The large variability in the OTU estimates produced by different methodologies also had a significant effect on commonly inferred ecological parameters. The Chao1 (SChao1) [27] and ACE (SAce) [28] richness estimators and the Shannon diversity (H) index [29] are measures commonly used to approximate the level of diversity present in an environment. Restricting our analysis to methodologies with distance thresholds from 0.01-0.05, these three measures were found to be highly sensitive to differences in OTU structure. Under the true (annotated) species clustering, SAce = 57, SChao1 = 67, and H = 3.41. SAce and SChao1 estimates for the computed OTU clusterings ranged from 52 to 427 and 84 to 466 phylotypes, respectively, while Shannon diversity indices ranged from 3.04 to 4.66 (Figure (Figure3).3). Accurate estimates of the diversity of an environment are essential when planning whole-genome shotgun metagenomics sequencing projects, and an environment whose diversity is incorrectly perceived to be too high might not be studied at a metagenomic level.

Figure 3
Variability in nonparametric estimators and diversity indices using a clustering distances 0.01-0.05. Plots of (a) Ace and Chao1, and (b) Shannon measures reveal significant sensitivity to OTU sets. Each plotted methodology used either the MUSCLE, ClustalW, ...

Partial masking of MSAs

To improve phylogenetic analyses, researchers often remove hypervariable segments of MSAs either manually or using a filter such as LaneMask [30,31]. We explored the impact of this approach on OTU clustering. Specifically, we used the GreenGenes LaneMask filter, which reduces a NAST alignment to 1287 highly conserved columns. The results are surprising - on average, employing LaneMask resulted in a worse approximation of the true species composition than the unmasked alignment (see Figure Figure4).4). This suggests that the use of a generic mask might be inappropriate when analyzing highly similar sequences with the goal of constructing OTUs, though its use may still be relevant to phylogenetic analyses of divergent sequences.

Figure 4
Sensitivity of OTU structure to masking. Comparison of OTU sets constructed with (x-axis) and without (y-axis) the application of a LaneMask to the multiple alignment generated by NAST. Both axes are labeled by the corresponding VI distance from the true ...

Semi-supervised clustering alternatives

Our study has so far made the assumption that one of the primary goals of a 16S analysis pipeline is to estimate the composition of an environment at a pre-specified taxonomic level (e.g. species). As demonstrated by our results, the OTU methodologies proposed in the literature fail to achieve this goal, generally overestimating the number of species. Even by systematically evaluating various settings for the parameters of the analysis process, we could not obtain perfect concordance between the OTU structure and the species composition of the environment. This is in part due to the fact that the concept of "species" is born out of gross morphological and phenotypic traits of microorganisms, and therefore cannot be precisely mapped to fine-scale molecular measurements. Furthermore, the rate of evolution varies across the tree of life, making it unrealistic to rely on a single distance threshold.

As an alternative, we investigated the use of a semi-supervised clustering method to adaptively select a set of local distance thresholds that lead to OTUs that better fit the species composition of the environment. Specifically, we employed VI-cut [26], a clustering approach that identifies a cut within a hierarchical clustering tree that maximizes the fit with a labeled subset of the sequences. In the case of 16S analysis, VI-cut constructs a set of OTUs that optimally matches (in terms of VI distance) the species structure of an environment as inferred from a small subset of sequences that have known taxonomic assignments (for more details see Methods).

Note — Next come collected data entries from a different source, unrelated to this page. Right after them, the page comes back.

import Mathlib
import Summits.ValiantsHypothesis.ValiantsHypothesis.Theorems.ElementaryWordLengthWordLengthQPStubKappaTwoStructureAux
import Summits.ValiantsHypothesis.ValiantsHypothesis.Theorems.ElementaryWordLengthWordLengthQPStubKappaTwoStructureAuxB
import Summits.ValiantsHypothesis.ValiantsHypothesis.Theorems.ElementaryWordLengthWordLengthQPStubKappaTwoStructureAuxC
import Summits.ValiantsHypothesis.ValiantsHypothesis.Theorems.ElementaryWordLengthWordLengthQPStubKappaTwoStructureAuxD

/-!
# Crux `WordLengthQP` (stmt-ValiantsHypothesis-6623), line `positive-monoid-exits` —
helpers for stub `stub_kappaTwoStructure`, part E: real (skeleton) bookkeeping and the KEY
inequality of the `(y₁, x₁)` family.

* entrywise nonnegativity of skeleton stretches (`k2r_*`);
* block-`{0,1}` matrices `BLK`/`TNB` (written out as conjunctions, no definitions);
* `k2_key_I`: for a real loop `P̄₀ y₁(a) Q̄ x₁(b) P̄₂ = 1` whose three stretches are products of
  block-`{0,1}` totally nonnegative unipotent letters, `(P̄₂ · Ḡ)₁₁ ≥ 1` for EVERY prefix `Ḡ`
  of the loop (three phases: inside `P̄₀` by positivity, inside `Q̄` and inside `P̄₂` by the two
  rotations of the loop) — the closed form of the winding obstruction.
-/

set_option linter.dupNamespace false

noncomputable section

namespace Summit.ValiantsHypothesis.ValiantsHypothesis.Cruxes.WordLengthQP.PositiveMonoidExits

open MvPolynomial

/-! ## Real entrywise bookkeeping for skeleton stretches -/

/-- Products of entrywise-nonnegative real `3 × 3` matrices are entrywise nonnegative. [folklore] -/
theorem k2r_mul_nonneg {M N : Matrix (Fin 3) (Fin 3) ℝ} (hM : ∀ i j, 0 ≤ M i j)
    (hN : ∀ i j, 0 ≤ N i j) (i j : Fin 3) : 0 ≤ (M * N) i j := by
  rw [Matrix.mul_apply]
  exact Finset.sum_nonneg fun k _ => mul_nonneg (hM i k) (hN k j)

/-- If `T - 1 ≥ 0` entrywise for every `T` in a list then `∏ T - 1 ≥ 0` entrywise. [folklore] -/
theorem k2r_prod_sub_one_nonneg (Ts : List (Matrix (Fin 3) (Fin 3) ℝ))
    (h : ∀ T ∈ Ts, ∀ i j, 0 ≤ (T - 1) i j) : ∀ i j, 0 ≤ (Ts.prod - 1) i j := by
  refine List.prod_induction (fun T : Matrix (Fin 3) (Fin 3) ℝ => ∀ i j, 0 ≤ (T - 1) i j) ?_ ?_ h
  · intro A B hA hB i j
    have hAB : A * B - 1 = (A - 1) * (B - 1) + (A - 1) + (B - 1) := by noncomm_ring
    rw [hAB, Matrix.add_apply, Matrix.add_apply]
    exact add_nonneg (add_nonneg (k2r_mul_nonneg hA hB i j) (hA i j)) (hB i j)
  · intro i j; simp

/-- `∏ T - 1` dominates each `T - 1` entrywise (all `T - 1 ≥ 0`). [folklore] -/
theorem k2r_mem_le_prod_sub_one (Ts : List (Matrix (Fin 3) (Fin 3) ℝ))
    (h : ∀ T ∈ Ts, ∀ i j, 0 ≤ (T - 1) i j) (T : Matrix (Fin 3) (Fin 3) ℝ) (hT : T ∈ Ts)
    (i j : Fin 3) : (T - 1) i j ≤ (Ts.prod - 1) i j := by
  obtain ⟨A, B, rfl⟩ := List.append_of_mem hT
  have hA := k2r_prod_sub_one_nonneg A (fun U hU => h U (by simp [hU]))
  have hB := k2r_prod_sub_one_nonneg B (fun U hU => h U (by simp [hU]))
  have hT1 := h T hT
  rw [List.prod_append, List.prod_cons]
  have hdec : A.prod * (T * B.prod) - 1 = (T - 1) + ((A.prod - 1) * (T - 1) * (B.prod - 1) +
      (A.prod - 1) * (T - 1) + (T - 1) * (B.prod - 1) + (A.prod - 1) * (B.prod - 1) +
      (A.prod - 1) + (B.prod - 1)) := by noncomm_ring
  rw [hdec, Matrix.add_apply, le_add_iff_nonneg_right]
  simp only [Matrix.add_apply]
  refine add_nonneg (add_nonneg (add_nonneg (add_nonneg (add_nonneg ?_ ?_) ?_) ?_) (hA i j)) (hB i j)
  · exact k2r_mul_nonneg (k2r_mul_nonneg hA hT1) hB i j
  · exact k2r_mul_nonneg hA hT1 i j
  · exact k2r_mul_nonneg hT1 hB i j
  · exact k2r_mul_nonneg hA hB i j

/-- The skeleton of a tame letter is `1 +` (entrywise nonnegative). [folklore] -/
theorem k2r_tame_sub_one_nonneg {σ : Type} (l : Fin 3 × Fin 3 × ℝ × Option σ) (h : ((0 < Prod.fst (Prod.snd (Prod.snd l)) ∧ (Fin.val (Prod.fst l) + 1 = Fin.val (Prod.fst (Prod.snd l)) ∨ Fin.val (Prod.fst (Prod.snd l)) + 1 = Fin.val (Prod.fst l))) ∨ Prod.fst (Prod.snd (Prod.snd l)) = 0))
    (i j : Fin 3) : 0 ≤ ((Matrix.transvection (Prod.fst l) (Prod.fst (Prod.snd l)) (Option.elim (Prod.snd (Prod.snd (Prod.snd l))) (Prod.fst (Prod.snd (Prod.snd l))) (fun _ => (0 : ℝ))) : Matrix (Fin 3) (Fin 3) ℝ) - 1) i j := by
  have hc : 0 ≤ l.2.2.1 := by
    rcases h with ⟨h1, -⟩ | h0
    · exact h1.le
    · exact h0.ge
  simp only [Matrix.transvection, add_sub_cancel_left, Matrix.single_apply]
  split_ifs
  · rcases l with ⟨a, b, c, _ | v⟩
    · exact hc
    · simp
  · exact le_rfl

/-- The skeleton of a constant letter `E_ij(c)` carries `c` at `(i, j)`. [folklore] -/
theorem k2r_letter_sub_one_apply_self {σ : Type} (l : Fin 3 × Fin 3 × ℝ × Option σ)
    (ho : l.2.2.2 = none) : ((Matrix.transvection (Prod.fst l) (Prod.fst (Prod.snd l)) (Option.elim (Prod.snd (Prod.snd (Prod.snd l))) (Prod.fst (Prod.snd (Prod.snd l))) (fun _ => (0 : ℝ))) : Matrix (Fin 3) (Fin 3) ℝ) - 1) l.1 l.2.1 = l.2.2.1 := by
  simp [Matrix.transvection, ho]

/-- A tame stretch whose skeleton product has `(i, j)` entry `≤ 0` (`i ≠ j`) has no CONSTANT
letter of type `(i, j)` with positive coefficient. [folklore] -/
theorem k2r_no_const_letter {σ : Type} (q : List (Fin 3 × Fin 3 × ℝ × Option σ))
    (hq : ∀ l ∈ q, ((0 < Prod.fst (Prod.snd (Prod.snd l)) ∧ (Fin.val (Prod.fst l) + 1 = Fin.val (Prod.fst (Prod.snd l)) ∨ Fin.val (Prod.fst (Prod.snd l)) + 1 = Fin.val (Prod.fst l))) ∨ Prod.fst (Prod.snd (Prod.snd l)) = 0)) (i j : Fin 3) (hij : i ≠ j)
    (hle : ((q.map (fun l => (Matrix.transvection (Prod.fst l) (Prod.fst (Prod.snd l)) (Option.elim (Prod.snd (Prod.snd (Prod.snd l))) (Prod.fst (Prod.snd (Prod.snd l))) (fun _ => (0 : ℝ))) : Matrix (Fin 3) (Fin 3) ℝ))).prod) i j ≤ 0) :
    ∀ l ∈ q, l.2.2.2 = none → l.1 = i → l.2.1 = j → l.2.2.1 = 0 := by
  intro l hl ho hi hj
  rcases hq l hl with ⟨hc, -⟩ | h0
  · exfalso
    have hmem : (Matrix.transvection (Prod.fst l) (Prod.fst (Prod.snd l)) (Option.elim (Prod.snd (Prod.snd (Prod.snd l))) (Prod.fst (Prod.snd (Prod.snd l))) (fun _ => (0 : ℝ))) : Matrix (Fin 3) (Fin 3) ℝ) ∈ q.map (fun l => (Matrix.transvection (Prod.fst l) (Prod.fst (Prod.snd l)) (Option.elim (Prod.snd (Prod.snd (Prod.snd l))) (Prod.fst (Prod.snd (Prod.snd l))) (fun _ => (0 : ℝ))) : Matrix (Fin 3) (Fin 3) ℝ)) := List.mem_map_of_mem hl
    have key := k2r_mem_le_prod_sub_one (q.map (fun l => (Matrix.transvection (Prod.fst l) (Prod.fst (Prod.snd l)) (Option.elim (Prod.snd (Prod.snd (Prod.snd l))) (Prod.fst (Prod.snd (Prod.snd l))) (fun _ => (0 : ℝ))) : Matrix (Fin 3) (Fin 3) ℝ))) (fun T hT => by
      obtain ⟨l', hl', rfl⟩ := List.mem_map.1 hT
      exact k2r_tame_sub_one_nonneg l' (hq l' hl')) _ hmem i j
    subst hi; subst hj
    rw [k2r_letter_sub_one_apply_self l ho, Matrix.sub_apply, Matrix.one_apply_ne hij,
      sub_zero] at key
    linarith
  · exact h0

/-! ## Block-`{0,1}` matrices -/

/-- Block-`{0,1}` totally nonnegative unipotent-type matrices are closed under products
(`TNB` is spelled out: third row/column trivial, entries `≥ 0`, diagonal `≥ 1`, `2 × 2`
determinant `1`). [folklore] -/
theorem k2_tnb_mul (G H : Matrix (Fin 3) (Fin 3) ℝ)
    (hG : G 0 2 = 0 ∧ G 1 2 = 0 ∧ G 2 0 = 0 ∧ G 2 1 = 0 ∧ G 2 2 = 1 ∧ 0 ≤ G 0 1 ∧ 0 ≤ G 1 0 ∧
      1 ≤ G 0 0 ∧ 1 ≤ G 1 1 ∧ G 0 0 * G 1 1 - G 0 1 * G 1 0 = 1)
    (hH : H 0 2 = 0 ∧ H 1 2 = 0 ∧ H 2 0 = 0 ∧ H 2 1 = 0 ∧ H 2 2 = 1 ∧ 0 ≤ H 0 1 ∧ 0 ≤ H 1 0 ∧
      1 ≤ H 0 0 ∧ 1 ≤ H 1 1 ∧ H 0 0 * H 1 1 - H 0 1 * H 1 0 = 1) :
    (G * H) 0 2 = 0 ∧ (G * H) 1 2 = 0 ∧ (G * H) 2 0 = 0 ∧ (G * H) 2 1 = 0 ∧ (G * H) 2 2 = 1 ∧
      0 ≤ (G * H) 0 1 ∧ 0 ≤ (G * H) 1 0 ∧ 1 ≤ (G * H) 0 0 ∧ 1 ≤ (G * H) 1 1 ∧
      (G * H) 0 0 * (G * H) 1 1 - (G * H) 0 1 * (G * H) 1 0 = 1 := by
  obtain ⟨g02, g12, g20, g21, g22, g01, g10, g00, g11, gd⟩ := hG
  obtain ⟨h02, h12, h20, h21, h22, h01, h10, h00, h11, hd⟩ := hH
  simp only [Matrix.mul_apply, Fin.sum_univ_three, g02, g12, g20, g21, g22, h02, h12, h20, h21, h22,
    mul_zero, zero_mul, add_zero, zero_add, mul_one]
  refine ⟨trivial, trivial, trivial, trivial, trivial, by positivity, by positivity, ?_, ?_, ?_⟩
  · nlinarith [mul_nonneg g01 h10]
  · nlinarith [mul_nonneg g10 h01]
  · linear_combination (H 0 0 * H 1 1 - H 0 1 * H 1 0) * gd + hd

/-- Products of lists of `TNB` matrices are `TNB`. [folklore] -/
theorem k2_tnb_prod (Ts : List (Matrix (Fin 3) (Fin 3) ℝ))
    (h : ∀ G ∈ Ts, G 0 2 = 0 ∧ G 1 2 = 0 ∧ G 2 0 = 0 ∧ G 2 1 = 0 ∧ G 2 2 = 1 ∧ 0 ≤ G 0 1 ∧
      0 ≤ G 1 0 ∧ 1 ≤ G 0 0 ∧ 1 ≤ G 1 1 ∧ G 0 0 * G 1 1 - G 0 1 * G 1 0 = 1) :
    Ts.prod 0 2 = 0 ∧ Ts.prod 1 2 = 0 ∧ Ts.prod 2 0 = 0 ∧ Ts.prod 2 1 = 0 ∧ Ts.prod 2 2 = 1 ∧
      0 ≤ Ts.prod 0 1 ∧ 0 ≤ Ts.prod 1 0 ∧ 1 ≤ Ts.prod 0 0 ∧ 1 ≤ Ts.prod 1 1 ∧
      Ts.prod 0 0 * Ts.prod 1 1 - Ts.prod 0 1 * Ts.prod 1 0 = 1 := by
  induction Ts with
  | nil => simp
  | cons T Ts ih =>
    rw [List.prod_cons]
    exact k2_tnb_mul T Ts.prod (h T (by simp)) (ih fun G hG => h G (by simp [hG]))

/-- Block-`{0,1}` shape (`BLK`: third row and column trivial) is closed under products. [folklore] -/
theorem k2_blk_mul (G H : Matrix (Fin 3) (Fin 3) ℝ)
    (hG : G 0 2 = 0 ∧ G 1 2 = 0 ∧ G 2 0 = 0 ∧ G 2 1 = 0 ∧ G 2 2 = 1)
    (hH : H 0 2 = 0 ∧ H 1 2 = 0 ∧ H 2 0 = 0 ∧ H 2 1 = 0 ∧ H 2 2 = 1) :
    (G * H) 0 2 = 0 ∧ (G * H) 1 2 = 0 ∧ (G * H) 2 0 = 0 ∧ (G * H) 2 1 = 0 ∧ (G * H) 2 2 = 1 := by
  obtain ⟨g02, g12, g20, g21, g22⟩ := hG
  obtain ⟨h02, h12, h20, h21, h22⟩ := hH
  simp [Matrix.mul_apply, Fin.sum_univ_three, g02, g12, g20, g21, g22, h02, h12, h20, h21, h22]

/-- Products of lists of `BLK` matrices are `BLK`. [folklore] -/
theorem k2_blk_prod (Ts : List (Matrix (Fin 3) (Fin 3) ℝ))
    (h : ∀ G ∈ Ts, G 0 2 = 0 ∧ G 1 2 = 0 ∧ G 2 0 = 0 ∧ G 2 1 = 0 ∧ G 2 2 = 1) :
    Ts.prod 0 2 = 0 ∧ Ts.prod 1 2 = 0 ∧ Ts.prod 2 0 = 0 ∧ Ts.prod 2 1 = 0 ∧ Ts.prod 2 2 = 1 := by
  induction Ts with
  | nil => simp
  | cons T Ts ih =>
    rw [List.prod_cons]
    exact k2_blk_mul T Ts.prod (h T (by simp)) (ih fun G hG => h G (by simp [hG]))

/-- `x₁(t) = E₀₁(t)` and `y₁(t) = E₁₀(t)` are `BLK` (any `t`). [folklore] -/
theorem k2_blk_letter (t : ℝ) :
    ((Matrix.transvection (0 : Fin 3) 1 t) 0 2 = 0 ∧ (Matrix.transvection (0 : Fin 3) 1 t) 1 2 = 0 ∧
      (Matrix.transvection (0 : Fin 3) 1 t) 2 0 = 0 ∧ (Matrix.transvection (0 : Fin 3) 1 t) 2 1 = 0 ∧
      (Matrix.transvection (0 : Fin 3) 1 t) 2 2 = 1) ∧
    ((Matrix.transvection (1 : Fin 3) 0 t) 0 2 = 0 ∧ (Matrix.transvection (1 : Fin 3) 0 t) 1 2 = 0 ∧
      (Matrix.transvection (1 : Fin 3) 0 t) 2 0 = 0 ∧ (Matrix.transvection (1 : Fin 3) 0 t) 2 1 = 0 ∧
      (Matrix.transvection (1 : Fin 3) 0 t) 2 2 = 1) := by
  constructor <;> simp [Matrix.transvection]

/-- `x₁(t)`, `y₁(t)` with `t ≥ 0`, and `1`, are `TNB`. [folklore] -/
theorem k2_tnb_letter (t : ℝ) (ht : 0 ≤ t) (G : Matrix (Fin 3) (Fin 3) ℝ)
    (hG : G = 1 ∨ G = Matrix.transvection 0 1 t ∨ G = Matrix.transvection 1 0 t) :
    G 0 2 = 0 ∧ G 1 2 = 0 ∧ G 2 0 = 0 ∧ G 2 1 = 0 ∧ G 2 2 = 1 ∧ 0 ≤ G 0 1 ∧ 0 ≤ G 1 0 ∧
      1 ≤ G 0 0 ∧ 1 ≤ G 1 1 ∧ G 0 0 * G 1 1 - G 0 1 * G 1 0 = 1 := by
  rcases hG with rfl | rfl | rfl
  · simp
  · simp [Matrix.transvection, ht]
  · simp [Matrix.transvection, ht]

/-- Inverse of a block matrix with determinant `1`: if `N M = 1` then `M₁₁ = N₀₀`. [folklore] -/
theorem k2_inv11 (N M : Matrix (Fin 3) (Fin 3) ℝ)
    (hN : N 0 2 = 0 ∧ N 1 2 = 0 ∧ N 2 0 = 0 ∧ N 2 1 = 0 ∧ N 2 2 = 1)
    (hdet : N 0 0 * N 1 1 - N 0 1 * N 1 0 = 1) (h : N * M = 1) : M 1 1 = N 0 0 := by
  obtain ⟨n02, n12, -, -, -⟩ := hN
  have e01 := congrArg (fun X : Matrix (Fin 3) (Fin 3) ℝ => X 0 1) h
  have e11 := congrArg (fun X : Matrix (Fin 3) (Fin 3) ℝ => X 1 1) h
  simp only [Matrix.mul_apply, Fin.sum_univ_three, n02, n12, zero_mul, add_zero,
    Matrix.one_apply] at e01 e11
  simp at e01 e11
  linear_combination (-(N 1 0)) * e01 + N 0 0 * e11 - M 1 1 * hdet

/-! ## The KEY inequality of the `(y₁, x₁)` family -/

/-- **KEY (family `(y₁,x₁)`).** Let `P̄₀ y₁(a) Q̄ x₁(b) P̄₂ = 1` with `P̄₀, Q̄, P̄₂` products of
lists of `TNB` matrices (`a`, `b` arbitrary reals, `y₁ = E₁₀`, `x₁ = E₀₁`).  Then for every
prefix `Ḡ` of the loop, `(P̄₂ Ḡ)₁₁ ≥ 1`:
inside `P̄₀` by positivity; inside `Q̄` because `P̄₂ P̄₀ y₁(a) Q̄_{≤k} = x₁(-b) (Q̄_{>k})⁻¹`;
inside `P̄₂` because `P̄₂ Ḡ = P̄₂_{≤k}`. [folklore] -/
theorem k2_key_I (P0 Q P2 : List (Matrix (Fin 3) (Fin 3) ℝ)) (a b : ℝ)
    (hT : ∀ G ∈ P0 ++ Q ++ P2, G 0 2 = 0 ∧ G 1 2 = 0 ∧ G 2 0 = 0 ∧ G 2 1 = 0 ∧ G 2 2 = 1 ∧
      0 ≤ G 0 1 ∧ 0 ≤ G 1 0 ∧ 1 ≤ G 0 0 ∧ 1 ≤ G 1 1 ∧ G 0 0 * G 1 1 - G 0 1 * G 1 0 = 1)
    (hloop : P0.prod * (Matrix.transvection 1 0 a * (Q.prod * (Matrix.transvection 0 1 b *
      P2.prod))) = 1) :
    (∀ A B : List (Matrix (Fin 3) (Fin 3) ℝ), P0 = A ++ B → 1 ≤ (P2.prod * A.prod : Matrix (Fin 3) (Fin 3) ℝ) 1 1) ∧
    (∀ A B : List (Matrix (Fin 3) (Fin 3) ℝ), Q = A ++ B →
      1 ≤ (P2.prod * (P0.prod * (Matrix.transvection 1 0 a * A.prod)) : Matrix (Fin 3) (Fin 3) ℝ) 1 1) ∧
    (∀ A B : List (Matrix (Fin 3) (Fin 3) ℝ), P2 = A ++ B →
      1 ≤ (P2.prod * (P0.prod * (Matrix.transvection 1 0 a * (Q.prod *
        (Matrix.transvection 0 1 b * A.prod)))) : Matrix (Fin 3) (Fin 3) ℝ) 1 1) := by
  have hP0 : ∀ G ∈ P0, _ := fun G hG => hT G (by simp [hG])
  have hQ : ∀ G ∈ Q, _ := fun G hG => hT G (by simp [hG])
  have hP2 : ∀ G ∈ P2, _ := fun G hG => hT G (by simp [hG])
  have tP2 := k2_tnb_prod P2 hP2
  refine ⟨fun A B hAB => ?_, fun A B hAB => ?_, fun A B hAB => ?_⟩
  · -- phase (a): positivity
    subst hAB
    have tA := k2_tnb_prod A fun G hG => hP0 G (by simp [hG])
    exact (k2_tnb_mul _ _ tP2 tA).2.2.2.2.2.2.2.2.1
  · -- phase (b): P2 P0 y A = x₁(-b)-twisted inverse of B, (1,1) entry = B₀₀
    subst hAB
    have tB := k2_tnb_prod B fun G hG => hQ G (by simp [hG])
    rw [List.prod_append] at hloop
    -- N := B.prod * x₁(b);  N * (P2 (P0 y A)) = 1
    set M := P2.prod * (P0.prod * (Matrix.transvection 1 0 a * A.prod)) with hM
    have h1 : (P0.prod * (Matrix.transvection 1 0 a * A.prod)) *
        (B.prod * (Matrix.transvection 0 1 b * P2.prod)) = 1 := by
      simpa only [Matrix.mul_assoc] using hloop
    have h2 : (B.prod * (Matrix.transvection 0 1 b * P2.prod)) *
        (P0.prod * (Matrix.transvection 1 0 a * A.prod)) = 1 := mul_eq_one_comm.mp h1
    have h3 : (B.prod * Matrix.transvection 0 1 b) * M = 1 := by
      rw [hM]; simpa only [Matrix.mul_assoc] using h2
    set N : Matrix (Fin 3) (Fin 3) ℝ := B.prod * Matrix.transvection 0 1 b with hNdef
    have hN : N 0 2 = 0 ∧ N 1 2 = 0 ∧ N 2 0 = 0 ∧ N 2 1 = 0 ∧ N 2 2 = 1 :=
      k2_blk_mul _ _ ⟨tB.1, tB.2.1, tB.2.2.1, tB.2.2.2.1, tB.2.2.2.2.1⟩ (k2_blk_letter b).1
    have hdet : N 0 0 * N 1 1 - N 0 1 * N 1 0 = 1 := by
      rw [hNdef, Matrix.mul_transvection_apply_same, Matrix.mul_transvection_apply_same,
        Matrix.mul_transvection_apply_of_ne _ _ _ _ (by decide),
        Matrix.mul_transvection_apply_of_ne _ _ _ _ (by decide)]
      linear_combination tB.2.2.2.2.2.2.2.2.2
    have := k2_inv11 _ _ hN hdet h3
    rw [this, hNdef, Matrix.mul_transvection_apply_of_ne _ _ _ _ (by decide)]
    exact tB.2.2.2.2.2.2.2.1
  · -- phase (c): P2 * G = A.prod
    subst hAB
    have tA := k2_tnb_prod A fun G hG => hP2 G (by simp [hG])
    rw [List.prod_append] at hloop ⊢
    set G := P0.prod * (Matrix.transvection 1 0 a * (Q.prod * (Matrix.transvection 0 1 b * A.prod)))
      with hG
    have h1 : G * B.prod = 1 := by
      rw [hG]; simpa only [Matrix.mul_assoc] using hloop
    have h2 : B.prod * G = 1 := mul_eq_one_comm.mp h1
    have : A.prod * B.prod * G = A.prod := by rw [Matrix.mul_assoc, h2, Matrix.mul_one]
    rw [this]
    exact tA.2.2.2.2.2.2.2.2.1

end Summit.ValiantsHypothesis.ValiantsHypothesis.Cruxes.WordLengthQP.PositiveMonoidExits

end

We applied VI-cut to our data by simulating partial taxonomic knowledge of the dataset. For each MSA and the optimal distance correction (shown in Table Table2),2), we randomly selected 10% of the sequences and provided VI-cut with their true labels. To assess the variability in the algorithm's results, we repeated this procedure 20 times. As seen in Figure Figure5A,5A, VI-cut outperforms methodologies that employ a single distance threshold, irrespective of the MSA employed or the random selection of labeled sequences. The need for an adaptive threshold (such as that provided by the VI-cut approach) is highlighted in Figure Figure5B5B - the diameter of clusters corresponding to a single species in our data varies considerably among our sequences (from 0.01 to 0.07) and the semi-supervised learning algorithm implemented in VI-cut is able to closely approximate the true distribution of distance thresholds. Note that perfect concordance between OTUs and species cannot be achieved even with the best hierarchical clustering tree constructed from our data. It is an open question whether other clustering approaches could perform better in this context.

Figure 5
Results of VI-cut compared to standard methodologies. (a) Standard methodologies using a specific MSA with furthest neighbor clustering to find OTUs. VI-cut was employed using the same MSA and distance correction in each plot. For each VI-cut trial, 10% ...

Consistency of methods across multiple datasets

To investigate the consistent improvement of the VI-cut methodology over other methods, we created ten additional 16S environmental samples - each sample containing 500 randomly selected sequences from the original dataset. We repeated our comparison of VI-cut to other methods for these ten simulated samples. Examining the results across each MSA, we found that VI-cut consistently produced the best species-level approximation compared to standard methodologies (Table (Table3).3). Importantly, we point out that no MSA program was consistently optimal across all datasets.

Table 3
Top standard methodologies and performance of VI-cut.

Discussion and Conclusions

In this study we have shown how small differences in OTU methodologies can lead to significant variability in the resulting OTU structure, thereby affecting estimates of microbial diversity and ecological conclusions. Our results indicate that the most important factor in an OTU methodology is the distance threshold imposed during clustering, and that small changes in this parameter lead to a substantial variance in the estimated diversity of a community, making it difficult or even impossible to directly compare the results of studies utilizing different thresholds. Commonly employed thresholds of 0.01-0.03 (i.e. 97-99% similarity) fail to capture the underlying species composition of an environment and are frequently too stringent, producing inflated estimates of diversity. This result is in large part due to the fact that the overly-general biological definition of a species cannot be directly mapped at the fine-scale resolution provided by molecular-level observations. In addition, diversity estimates are highly sensitive to the abundance of rare members of a community and, thus, can be easily confused by the "noise" caused by sequencing errors, transient organisms, or "naked" DNA not originating from one of the members of the community. For all of these reasons, aggregate diversity measures do not necessarily correlate with the biological functions performed by members of a community, and must be augmented by additional, more specific, measurements of the community structure (e.g. focused on the most abundant members, or on individual sub-classes of organisms).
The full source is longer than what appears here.